Thanks. did a water change late on 4-5 and tested 4-6 at 2pm. Got the nitrite & nitrates in check, but the KH went up, and amonia stayed the same.

Also had to start a ich treatment.

Nitrite 0
Nitrate 0ppm
amonia 0.5
PH 8.2
kh 268.5
copper 0
calcium 460 ppm
salinity 1.025
phosphate 0.5


----------



## NeonShark666 (Dec 13, 2010)

Your Ammonia should be near zero. Do you have rotting organic material (dead fish, food) in your tank? If so, water changes will have no impact on your Ammonia levels, they will slowly increase again. Another possible source of Ammonia is your tap water, check it.


----------



## e-zlight (Mar 20, 2011)

NeonShark666 said:


> Your Ammonia should be near zero. Do you have rotting organic material (dead fish, food) in your tank? If so, water changes will have no impact on your Ammonia levels, they will slowly increase again. Another possible source of Ammonia is your tap water, check it.

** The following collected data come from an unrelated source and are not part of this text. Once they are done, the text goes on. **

import Summits.AtomisticToContinuum.Crystallization.Theorems.ThreeConeCertificateSlackRigidityRodLemmaA

/-!
# The 1-D spectral lemma of line `signed-root-silent-field` — part B: annihilation on good intervals
# and over the half-integer grid

The registered stub `stub_rodLemma` (skeleton `Cruxes/SlackRigidity/Lines/signed-root-silent-field.lean`,
lead c2; crux `SlackRigidity`, stmt-AtomisticToContinuum-11960): a bounded sequence `u : ℤ → ℂ` with
`Σ_k u_k c(t − kh) = 0` for all real `t`, where `c` is continuous, `O((1+|t|)⁻²)`, and `𝓕c` is `C²`
and zero-free on `(1/(2h), 1/h) ∪ (−1/h, −1/(2h))`, is `2`-periodic.  Proof WITHOUT Wiener division
or distributions: test the identity against `𝓕(φ/𝓕c)` (multiplication formula) to annihilate every
`C_c²` test function supported in a good interval; integer translates of the two good intervals cover
`ℝ ∖ ½ℤ`; shrinking bumps extend the annihilation to test functions with vanishing `2`-jets on `½ℤ`;
pairing with `𝐞(k₀·)(𝐞(2·) − 1)³ Q₀` (`𝓕Q₀|_ℤ = q δ₀`) gives a vanishing third difference of
`n ↦ u(k₀ + 2n)`, and a bounded sequence with vanishing third difference is constant.
All `[folklore]` (Rudin, *Functional Analysis* Thm 9.3; Katznelson, *Harmonic Analysis* Ch. VI).

This part: `Σ_k u_k 𝓕φ(k) = 0` for `φ ∈ C_c²` supported in a good interval (or an integer translate
of one), and for grid-avoiding `φ` by splitting `φ` into its pieces on the half-intervals
`(m/2, (m+1)/2)`.
-/

noncomputable section

open scoped BigOperators Topology FourierTransform Real
open MeasureTheory Filter Set Complex

namespace Summit.AtomisticToContinuum.Crystallization.Theorems.SignedRootRodLemma

/-! ## Small Fourier facts on `ℝ` -/

/-- The flipped pairing gives the same Fourier transform on `ℝ` (the inner product is symmetric).
[folklore] -/
theorem fourierIntegral_flip_eq (f : ℝ → ℂ) (x : ℝ) :
    VectorFourier.fourierIntegral 𝐞 volume (innerₗ ℝ).flip f x = 𝓕 f x := by
  rw [Real.fourier_eq, VectorFourier.fourierIntegral]
  congr 1
  funext v
  simp only [LinearMap.flip_apply, innerₗ_apply_apply, real_inner_comm]

/-- **Multiplication formula** on `ℝ`: `∫ 𝓕g · f = ∫ g · 𝓕f` for integrable `f, g`. [folklore] -/
theorem integral_fourier_mul_eq (f g : ℝ → ℂ) (hf : Integrable f) (hg : Integrable g) :
    ∫ t, 𝓕 g t * f t = ∫ x, g x * 𝓕 f x := by
  have h := VectorFourier.integral_fourierIntegral_smul_eq_flip (μ := volume) (ν := volume)
    (L := innerₗ ℝ) (f := g) (g := f) Real.continuous_fourierChar (by exact continuous_inner) hg hf
  simp only [smul_eq_mul] at h
  have h' : ∫ x, g x * VectorFourier.fourierIntegral 𝐞 volume (innerₗ ℝ).flip f x =
      ∫ x, g x * 𝓕 f x := by
    congr 1
    funext x
    rw [fourierIntegral_flip_eq]
  rw [← h', ← h]
  rfl

/-- Fourier transform of an integer... no: of a translate, `𝓕(f(· − k))(ξ) = 𝐞(−kξ) 𝓕f(ξ)`. [folklore] -/
theorem fourier_comp_sub_const (f : ℝ → ℂ) (k ξ : ℝ) :
    𝓕 (fun t => f (t - k)) ξ = 𝐞 (-(ξ * k)) * 𝓕 f ξ := by
  have h := VectorFourier.fourierIntegral_comp_add_right 𝐞 volume (innerₗ ℝ) f (-k)
  have h1 : (fun t => f (t - k)) = f ∘ fun v => v + -k := by
    funext t
    simp [sub_eq_add_neg]
  rw [show 𝓕 (fun t => f (t - k)) = VectorFourier.fourierIntegral 𝐞 volume (innerₗ ℝ)
      (fun t => f (t - k)) from rfl, h1, h]
  simp only [innerₗ_apply_apply, Real.inner_apply, Circle.smul_def, smul_eq_mul, neg_mul,
    mul_comm ξ k]
  rfl

/-- Fourier transform of an integer translate at an integer: `𝓕(φ(· + n))(k) = 𝓕φ(k)`. [folklore] -/
theorem fourier_comp_add_int (φ : ℝ → ℂ) (n k : ℤ) :
    𝓕 (fun t => φ (t + n)) k = 𝓕 φ k := by
  have h := fourier_comp_sub_const φ (-(n : ℝ)) k
  simp only [sub_neg_eq_add] at h
  rw [h]
  have : (𝐞 (-((k : ℝ) * -(n : ℝ))) : ℂ) = 1 := by
    rw [Real.fourierChar_apply]
    have : (↑(2 * π * -((k : ℝ) * -(n : ℝ))) * I : ℂ) = ((k * n : ℤ) : ℂ) * (2 * π * I) := by
      push_cast; ring
    rw [this]
    exact Complex.exp_int_mul_two_pi_mul_I (k * n)
  rw [this, one_mul]

/-! ## Dividing a test function by the symbol -/

/-- **The quotient `φ/m` is `C²` with compact support** when `φ ∈ C_c²` has `tsupport φ ⊆ J`, `J` open,
and `m` is `C²` and zero-free on `J`. [folklore] -/
theorem contDiff_div_of_tsupport_subset {φ m : ℝ → ℂ} {J : Set ℝ} (hJ : IsOpen J)
    (hφ : ContDiff ℝ 2 φ) (hφJ : tsupport φ ⊆ J) (hm : ContDiffOn ℝ 2 m J)
    (hm0 : ∀ ξ ∈ J, m ξ ≠ 0) :
    ContDiff ℝ 2 (fun ξ => φ ξ * (m ξ)⁻¹) := by
  refine contDiff_iff_contDiffAt.2 fun x => ?_
  by_cases hx : x ∈ J
  · have h1 : ContDiffOn ℝ 2 (fun ξ => φ ξ * (m ξ)⁻¹) J :=
      hφ.contDiffOn.mul (hm.inv hm0)
    exact h1.contDiffAt (hJ.mem_nhds hx)
  · have hx' : x ∉ tsupport φ := fun h => hx (hφJ h)
    have h0 : φ =ᶠ[𝓝 x] 0 := notMem_tsupport_iff_eventuallyEq.mp hx'
    have h1 : (fun ξ => φ ξ * (m ξ)⁻¹) =ᶠ[𝓝 x] fun _ => 0 := by
      filter_upwards [h0] with y hy
      simp [hy]
    exact (contDiffAt_const (c := (0 : ℂ))).congr_of_eventuallyEq h1

/-- The quotient has compact support. [folklore] -/
theorem hasCompactSupport_div {φ m : ℝ → ℂ} (hφs : HasCompactSupport φ) :
    HasCompactSupport (fun ξ => φ ξ * (m ξ)⁻¹) :=
  hφs.mul_right (f' := fun ξ => (m ξ)⁻¹)

/-! ## Annihilation of test functions supported in a good interval -/

/-- **Annihilation on a good set.**  Let `u` be bounded, `c` continuous with `‖c(t)‖ ≤ C(1+|t|)⁻²`,
`Σ_k u_k c(t − k) = 0` for all real `t`, and let `J` be an open set on which `𝓕c` is `C²` and
zero-free.  Then `Σ_k u_k 𝓕φ(k) = 0` for every `C²` function `φ` with compact support and
`tsupport φ ⊆ J`. [folklore] -/
theorem hasSum_mul_fourier_of_tsupport_subset {u : ℤ → ℂ} {c : ℝ → ℂ} {M C : ℝ}
    (hu : ∀ k, ‖u k‖ ≤ M) (hc : Continuous c) (hcd : ∀ t : ℝ, ‖c t‖ ≤ C / (1 + |t|) ^ 2)
    (hsum : ∀ t : ℝ, HasSum (fun k : ℤ => u k * c (t - k)) 0)
    {J : Set ℝ} (hJ : IsOpen J) (hm : ContDiffOn ℝ 2 (𝓕 c) J) (hm0 : ∀ ξ ∈ J, 𝓕 c ξ ≠ 0)
    {φ : ℝ → ℂ} (hφ : ContDiff ℝ 2 φ) (hφs : HasCompactSupport φ) (hφJ : tsupport φ ⊆ J) :
    HasSum (fun k : ℤ => u k * 𝓕 φ k) 0 := by
  -- integrability of `c` and its translates
  have hC : 0 ≤ C := by
    have h := hcd 0
    simp only [abs_zero, add_zero, one_pow, div_one] at h
    exact (norm_nonneg _).trans h
  have hci : Integrable c := by
    refine Integrable.mono' (integrable_inv_one_add_sq.const_mul (2 * C)) hc.aestronglyMeasurable
      (Eventually.of_forall fun t => (hcd t).trans ?_)
    have h1 : 1 + t ^ 2 ≤ 2 * (1 + |t|) ^ 2 := by
      have : |t| ^ 2 = t ^ 2 := sq_abs t
      nlinarith [abs_nonneg t]
    rw [div_le_iff₀ (by positivity)]
    calc C = 2 * C * (1 + t ^ 2)⁻¹ * ((1 + t ^ 2) / 2) := by field_simp
      _ ≤ 2 * C * (1 + t ^ 2)⁻¹ * (1 + |t|) ^ 2 := by
          refine mul_le_mul_of_nonneg_left (by linarith) (by positivity)
  have hck : ∀ k : ℤ, Integrable fun t => c (t - k) := fun k => hci.comp_sub_right k
  -- the test function `g = φ / m` and `ψ = 𝓕 g`
  set g : ℝ → ℂ := fun ξ => φ ξ * (𝓕 c ξ)⁻¹ with hg_def
  have hg : ContDiff ℝ 2 g := contDiff_div_of_tsupport_subset hJ hφ hφJ hm hm0
  have hgs : HasCompactSupport g := hasCompactSupport_div hφs
  have hgi : Integrable g := hg.continuous.integrable_of_hasCompactSupport hgs
  obtain ⟨hψi, hψc⟩ := integrable_fourier_of_contDiff_two hg hgs
  -- test the identity against `ψ`
  have hmain := hasSum_mul_integral_shift (ψ := 𝓕 g) hu hc hcd hψi hsum
  -- identify `∫ ψ(t) c(t − k) dt` with `𝓕 φ k`
  have hid : ∀ k : ℤ, ∫ t, 𝓕 g t * c (t - k) = 𝓕 φ k := by
    intro k
    rw [integral_fourier_mul_eq (fun t => c (t - k)) g (hck k) hgi]
    have h2 : ∀ x, g x * 𝓕 (fun t => c (t - k)) x = 𝐞 (-(x * k)) • φ x := by
      intro x
      rw [fourier_comp_sub_const, Circle.smul_def, smul_eq_mul]
      by_cases hx : x ∈ J
      · rw [hg_def]
        simp only
        calc φ x * (𝓕 c x)⁻¹ * ((𝐞 (-(x * k)) : ℂ) * 𝓕 c x)
            = (𝐞 (-(x * k)) : ℂ) * φ x * ((𝓕 c x)⁻¹ * 𝓕 c x) := by ring
          _ = (𝐞 (-(x * k)) : ℂ) * φ x := by rw [inv_mul_cancel₀ (hm0 x hx), mul_one]
      · have hx' : x ∉ tsupport φ := fun h => hx (hφJ h)
        have : φ x = 0 := image_eq_zero_of_notMem_tsupport hx'
        rw [hg_def]
        simp [this]
    simp_rw [h2]
    rw [Real.fourier_real_eq]
  simp_rw [hid] at hmain
  exact hmain

/-- **Annihilation on an integer translate of a good set.**  Same, with `tsupport φ ⊆ n + J`
(`= (· + n) '' J`) for an integer `n`: integer translation does not change `𝓕φ` at integers.
[folklore] -/
theorem hasSum_mul_fourier_of_tsupport_subset_add_int {u : ℤ → ℂ} {c : ℝ → ℂ} {M C : ℝ}
    (hu : ∀ k, ‖u k‖ ≤ M) (hc : Continuous c) (hcd : ∀ t : ℝ, ‖c t‖ ≤ C / (1 + |t|) ^ 2)
    (hsum : ∀ t : ℝ, HasSum (fun k : ℤ => u k * c (t - k)) 0)
    {J : Set ℝ} (hJ : IsOpen J) (hm : ContDiffOn ℝ 2 (𝓕 c) J) (hm0 : ∀ ξ ∈ J, 𝓕 c ξ ≠ 0)
    (n : ℤ) {φ : ℝ → ℂ} (hφ : ContDiff ℝ 2 φ) (hφs : HasCompactSupport φ)
    (hφJ : tsupport φ ⊆ (fun ξ => ξ + n) '' J) :
    HasSum (fun k : ℤ => u k * 𝓕 φ k) 0 := by
  -- the translate `φ (· + n)` is supported in `J`
  set φ' : ℝ → ℂ := fun t => φ (t + n) with hφ'
  have hφ'd : ContDiff ℝ 2 φ' := hφ.comp (contDiff_id.add contDiff_const)
  have hφ's : HasCompactSupport φ' := hφs.comp_homeomorph (Homeomorph.addRight (n : ℝ))
  have hφ'J : tsupport φ' ⊆ J := by
    intro x hx
    have hx' : x + n ∈ tsupport φ := by
      have := (tsupport_comp_eq_preimage φ (Homeomorph.addRight (n : ℝ))) ▸ hx
      simpa using this
    obtain ⟨y, hy, hyx⟩ := hφJ hx'
    have : y = x := by
      have : y + n = x + n := hyx
      linarith
    rwa [← this]
  have h := hasSum_mul_fourier_of_tsupport_subset hu hc hcd hsum hJ hm hm0 hφ'd hφ's hφ'J
  have hF : ∀ k : ℤ, 𝓕 φ' k = 𝓕 φ k := fun k => fourier_comp_add_int φ n k
  simp_rw [hF] at h
  exact h

/-! # PART C1 — splitting a test function over the half-integer grid -/

/-- The open half-interval `(m/2, (m+1)/2)`. [folklore] -/
def halfInt (m : ℤ) : Set ℝ := Set.Ioo ((m : ℝ) / 2) (((m : ℝ) + 1) / 2)

/-- `halfInt m` is open. [folklore] -/
theorem isOpen_halfInt (m : ℤ) : IsOpen (halfInt m) := isOpen_Ioo

/-- A real number off the half-integer grid lies in the half-interval of `⌊2x⌋`. [folklore] -/
theorem mem_halfInt_floor {x : ℝ} (hx : ∀ m : ℤ, x ≠ m / 2) : x ∈ halfInt ⌊2 * x⌋ := by
  have h1 : (⌊2 * x⌋ : ℝ) ≤ 2 * x := Int.floor_le _
  have h2 : 2 * x < ⌊2 * x⌋ + 1 := Int.lt_floor_add_one _
  have h3 : (⌊2 * x⌋ : ℝ) ≠ 2 * x := fun h => hx ⌊2 * x⌋ (by linarith)
  refine ⟨?_, ?_⟩
  · have : (⌊2 * x⌋ : ℝ) < 2 * x := lt_of_le_of_ne h1 h3
    linarith
  · linarith

/-- Two half-intervals containing a common point coincide. [folklore] -/
theorem eq_of_mem_halfInt {x : ℝ} {m m' : ℤ} (hm : x ∈ halfInt m) (hm' : x ∈ halfInt m') : m = m' := by
  obtain ⟨h1, h2⟩ := hm
  obtain ⟨h3, h4⟩ := hm'
  have a : (m : ℝ) < m' + 1 := by linarith
  have b : (m' : ℝ) < m + 1 := by linarith
  have a' : m < m' + 1 := by exact_mod_cast a
  have b' : m' < m + 1 := by exact_mod_cast b
  omega

/-- The endpoints of `halfInt m` are half-integers: a point of the closed half-interval which is
not on the grid lies in the open one. [folklore] -/
theorem mem_halfInt_of_mem_Icc {x : ℝ} {m : ℤ} (hx : ∀ m : ℤ, x ≠ m / 2)
    (h : x ∈ Set.Icc ((m : ℝ) / 2) (((m : ℝ) + 1) / 2)) : x ∈ halfInt m := by
  refine ⟨lt_of_le_of_ne h.1 fun h' => hx m h'.symm, lt_of_le_of_ne h.2 fun h' => hx (m + 1) ?_⟩
  rw [h']; push_cast; ring

/-- Even half-intervals are integer translates of `(−1, −1/2)`. [folklore] -/
theorem halfInt_two_mul (n : ℤ) :
    halfInt (2 * n) = (fun ξ : ℝ => ξ + ((n + 1 : ℤ) : ℝ)) '' Set.Ioo (-1) (-(1 / 2)) := by
  rw [Set.image_add_const_Ioo, halfInt]
  congr 1 <;> push_cast <;> ring

/-- Odd half-intervals are integer translates of `(1/2, 1)`. [folklore] -/
theorem halfInt_two_mul_add_one (n : ℤ) :
    halfInt (2 * n + 1) = (fun ξ : ℝ => ξ + ((n : ℤ) : ℝ)) '' Set.Ioo (1 / 2) 1 := by
  rw [Set.image_add_const_Ioo, halfInt]
  congr 1 <;> push_cast <;> ring

section Pieces

variable {φ : ℝ → ℂ}

/-- The piece of `φ` on `halfInt m`. [folklore] -/
def piece (φ : ℝ → ℂ) (m : ℤ) : ℝ → ℂ := (halfInt m).indicator φ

Tap water is fine. I lost a couple corals that I was trying to save. They may have stayed in a lil too long. I'll do another PWC either tonight, or this weekend, see if it changes it then. Corals have been out for a day before this last test.


----------



## e-zlight (Mar 20, 2011)

I think part of my problem could be the fact that I have LR in my tank from two different tanks. It was kinda a quick gathering of stuff, so I didn't have much choice. My 125 should have current going through it this weekend. May start this one all over again fresh, dry everything completely out, kill the sand and rock, sift through the sand, and let her cycle. There may be seaweed from the first guy, I got his entire tank & contents, and the tank wasn't clean. I decided it was more important to get everything going and get the fish out of buckets.


----------



## beaslbob (May 29, 2009)

e-zlight said:


> ...
> 
> ? Anything else you would do?
> 
> ...


Yea


nothing.

Let it cycle.


my .02


----------